Le traitement de ces patients reste débattu et repose sur l’association du traitement de l’HAI et celui de la CBP. Plusieurs petits essais thérapeutiques ont comparé l’AUDC seul à une combinaison AUDC et corticostéroïde. Récemment une méta-analyse de 8 essais thérapeutiques qui avaient inclus 214 patients atteints d’overlap HAI-CBP, a permis de comparer les 2 options thérapeutiques. La combinaison AUDC et corticostéroïde était supérieure à l’AUDC seul en termes d’amélioration du taux de phosphatase alcaline, d’ALAT, des lésions histologiques sans différence entre les 2 groupes en termes d’effets secondaires. Il n’y avait cependant pas d’amélioration des symptômes comme le prurit ou l’ictère ou de diminution du taux de mortalité ou du taux de recours à la transplantation. Les auteurs concluaient que la combinaison AUDC et corticostéroïde était supérieure à l’AUDC (15). Finalement les dernières recommandations de l’EASL sont d’associer l’AUDC (à la dose de 13 à 15 mg/kg/ jour) avec un traitement immunosuppresseur particulièrement chez les patients qui ont une hépatite d’interface sévère. Cette combinaison doit également être envisagée chez les patients qui d’interface modérée (10).

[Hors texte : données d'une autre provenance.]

open Classical in
/-- ★★ **THE LOCATED BUDGET, UNIFORM IN THE RUN**: for `1 < L`, `0 < γ ≤ 1`, `1 ≤ b₀`, `1 ≤ p₀`, `0 < a` there is `Ψ ≥ 0` with `J·Ψ J → 0` such that for EVERY `J ≤ K` and every
family `Fc` of height-`J` cubes the small factors of the labels located over `Fc` sum to `≤ Ψ J·|Fc|` — the socket's `hσ` with FILE 7's `size (Fc.biUnion cell) = |Fc|`
(✓`exists_deep_budget`, `c₀ := 9`, over the deep heights of the run). [cite: Balaban1985UV3, (41) p.266 and (67)-(71) pp.273-274; Balaban1989LargeFieldII, (1.100)-(1.101) p.390] -/
theorem exists_located_budget (hγ : 0 < γ) (hγ1 : γ ≤ 1) (hb : 1 ≤ b₀) (hp : 1 ≤ p₀) (ha : 0 < a) :
    ∃ Ψ : ℕ → ℝ, (∀ J, 0 ≤ Ψ J) ∧ Tendsto (fun J : ℕ => (J : ℝ) * Ψ J) atTop (𝓝 0) ∧
      ∀ (J K : ℕ) (hJK : J ≤ K) (Fc : Finset (Site (F.P J) 0)),
        ∑ l ∈ Finset.univ.filter (fun l : LFLabel F K J =>
            siteShift (F.sitesPerDir_eq (m := F.m) (K := K) (j := l.1.val + (K - J - l.1.val)) (m' := F.m) (K' := J) (j' := 0)
              (by have := l.1.isLt; omega)) (blkIter (K - J - l.1.val) l.2.src) ∈ Fc),
          (if l.1.val < K - J then smallFactor F.L γ b₀ p₀ a (K - l.1.val) else 0) ≤ Ψ J * (Fc.card : ℝ) := by
  obtain ⟨Ψ, hΨ0, hΨt, hΨ⟩ := exists_deep_budget F.hL.2 hγ hγ1 hb hp ha (c₀ := 9) (by norm_num)
  refine ⟨Ψ, hΨ0, hΨt, fun J K hJK Fc => ?_⟩
  have h1 := sum_sf_located_le F γ b₀ p₀ a hJK Fc
  have h2 : ∑ j ∈ Finset.range (K - J), 9 * (F.L : ℝ) ^ (3 * (K - J - j)) * smallFactor F.L γ b₀ p₀ a (K - j) ≤ Ψ J := by
    rw [sum_deep_reindex F γ b₀ p₀ a]
    exact hΨ J _ (deep_heights_gt (J := J) (K := K))
  calc _ ≤ (Fc.card : ℝ) * ∑ j ∈ Finset.range (K - J), 9 * (F.L : ℝ) ^ (3 * (K - J - j)) * smallFactor F.L γ b₀ p₀ a (K - j) := h1
    _ ≤ (Fc.card : ℝ) * Ψ J := mul_le_mul_of_nonneg_left h2 (Nat.cast_nonneg _)
    _ = Ψ J * (Fc.card : ℝ) := mul_comm _ _

end Budget

/-! ## §4 The budget row per BIG BLOCK (Bałaban's `M`-cubes, `M = L^μ`; FILE 7's cells) -/

section Blocks

variable (F : T3Family) {γ b₀ p₀ a : ℝ}

open Classical in
/-- **LOCATED OVER A FAMILY OF BLOCKS = LOCATED OVER THE FINE SITES UNDER IT**: `{l ∣ B^μ(πsrc l) ∈ Fc} = {l ∣ πsrc l ∈ ⋃_{y ∈ Fc} B^μ(y)}`. [cite: Balaban1987RG1, (0.1) p.251 (bookkeeping)] -/
theorem filter_blk_mem_eq {J K : ℕ} (hJK : J ≤ K) (μ : ℕ) (Fc : Finset (Site (F.P J) μ)) :
    (Finset.univ.filter (fun l : LFLabel F K J =>
        B5Eq118OneStroke.iterBlockOf μ (siteShift (F.sitesPerDir_eq (m := F.m) (K := K) (j := l.1.val + (K - J - l.1.val)) (m' := F.m) (K' := J) (j' := 0)
          (by have := l.1.isLt; omega)) (blkIter (K - J - l.1.val) l.2.src)) ∈ Fc)) =
      Finset.univ.filter (fun l : LFLabel F K J =>
        siteShift (F.sitesPerDir_eq (m := F.m) (K := K) (j := l.1.val + (K - J - l.1.val)) (m' := F.m) (K' := J) (j' := 0)
          (by have := l.1.isLt; omega)) (blkIter (K - J - l.1.val) l.2.src) ∈ Fc.biUnion (B5Eq118OneStroke.iterBlock μ)) := by
  refine Finset.filter_congr fun l _ => ⟨fun h => Finset.mem_biUnion.mpr ⟨_, h, (B5Eq118OneStroke.mem_iterBlock _ _ _).mpr rfl⟩, fun h => ?_⟩
  obtain ⟨y, hy, hyl⟩ := Finset.mem_biUnion.mp h
  have hyl' := (B5Eq118OneStroke.mem_iterBlock _ _ _).mp hyl
  exact hyl' ▸ hy

/-- **THE FINE SITES UNDER `n` BLOCKS NUMBER `n·L^{3μ}`** (disjoint blocks of `L^{3μ}` sites each, ✓`card_iterBlock`; standing range `μ ≤ m + J`). [cite: Balaban1984PropagatorsI, (1.18) p.20 (bookkeeping)] -/
theorem card_biUnion_iterBlock {J : ℕ} {μ : ℕ} (hμ : μ ≤ F.m + J) (Fc : Finset (Site (F.P J) μ)) :
    (Fc.biUnion (B5Eq118OneStroke.iterBlock μ)).card = Fc.card * (F.L ^ 3) ^ μ := by
  rw [Finset.card_biUnion (B5Eq118OneStroke.pairwiseDisjoint_iterBlock μ _)]
  have h : ∀ y ∈ Fc, (B5Eq118OneStroke.iterBlock μ y).card = (F.L ^ 3) ^ μ := fun y _ =>
    B5Eq118OneStroke.card_iterBlock μ (show μ ≤ (F.P J).m + (F.P J).K from hμ) y
  rw [Finset.sum_congr rfl h, Finset.sum_const, smul_eq_mul]

open Classical in
/-- ★★ **THE LOCATED BUDGET PER BIG BLOCK, UNIFORM IN THE RUN**: for `1 < L`, `0 < γ ≤ 1`, `1 ≤ b₀`, `1 ≤ p₀`, `0 < a` and a grain `μ` there is `Ψ ≥ 0` with `J·Ψ J → 0`
(`Ψ = L^{3μ}·Ψ_{§3}`) such that for EVERY `J ≤ K` with `μ ≤ m + J` and every family `Fc` of `μ`-blocks of the height-`J` lattice, the small factors of the labels located under `Fc`
sum to `≤ Ψ J·|Fc|` — the socket's `hσ` in FILE 7's big-block geometry (`size X = |blocks|`). [cite: Balaban1985UV3, (41) p.266 and (67)-(71) pp.273-274; Balaban1989LargeFieldII, (1.100)-(1.101) p.390] -/
theorem exists_located_budget_blocks (hγ : 0 < γ) (hγ1 : γ ≤ 1) (hb : 1 ≤ b₀) (hp : 1 ≤ p₀) (ha : 0 < a) (μ : ℕ) :
    ∃ Ψ : ℕ → ℝ, (∀ J, 0 ≤ Ψ J) ∧ Tendsto (fun J : ℕ => (J : ℝ) * Ψ J) atTop (𝓝 0) ∧
      ∀ (J K : ℕ) (hJK : J ≤ K), μ ≤ F.m + J → ∀ Fc : Finset (Site (F.P J) μ),
        ∑ l ∈ Finset.univ.filter (fun l : LFLabel F K J =>
            B5Eq118OneStroke.iterBlockOf μ (siteShift (F.sitesPerDir_eq (m := F.m) (K := K) (j := l.1.val + (K - J - l.1.val)) (m' := F.m) (K' := J) (j' := 0)
              (by have := l.1.isLt; omega)) (blkIter (K - J - l.1.val) l.2.src)) ∈ Fc),
          (if l.1.val < K - J then smallFactor F.L γ b₀ p₀ a (K - l.1.val) else 0) ≤ Ψ J * (Fc.card : ℝ) := by
  obtain ⟨Ψ, hΨ0, hΨt, hΨ⟩ := exists_located_budget F hγ hγ1 hb hp ha
  refine ⟨fun J => ((F.L : ℝ) ^ 3) ^ μ * Ψ J, fun J => mul_nonneg (by positivity) (hΨ0 J), ?_, fun J K hJK hμ Fc => ?_⟩
  · have h := hΨt.const_mul (((F.L : ℝ) ^ 3) ^ μ)
    rw [mul_zero] at h
    refine h.congr fun J => ?_
    ring
  · rw [filter_blk_mem_eq F hJK μ Fc]
    have h1 := hΨ J K hJK (Fc.biUnion (B5Eq118OneStroke.iterBlock μ))
    rw [card_biUnion_iterBlock F hμ Fc] at h1
    calc _ ≤ Ψ J * ((Fc.card * (F.L ^ 3) ^ μ : ℕ) : ℝ) := h1
      _ = ((F.L : ℝ) ^ 3) ^ μ * Ψ J * (Fc.card : ℝ) := by push_cast; ring

end Blocks

end Summit.QuantumFields.YangMills.Theorems.FluctuationComparisonRegPrIntLLargeFieldGasLabelCount

end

Le diagnostic d’overlap syndrome est souvent difficile et doit être envisagé d’une part chez les patients atteints de CBP en cas d’élévation marquée et persistante des transaminases ou d’élévation des Ig G et d’autre part chez les patients atteints d’HAI qui ont aussi une cholestase. Le diagnostic doit également être évoqué en cas de détérioration chez les patients qui avaient jusqu’à présent maladie auto-immune du foie bien contrôlé. Le pronostic semble plus sévère et le traitement repose sur l’association AUDC et corticoïdes/immunosuppresseur.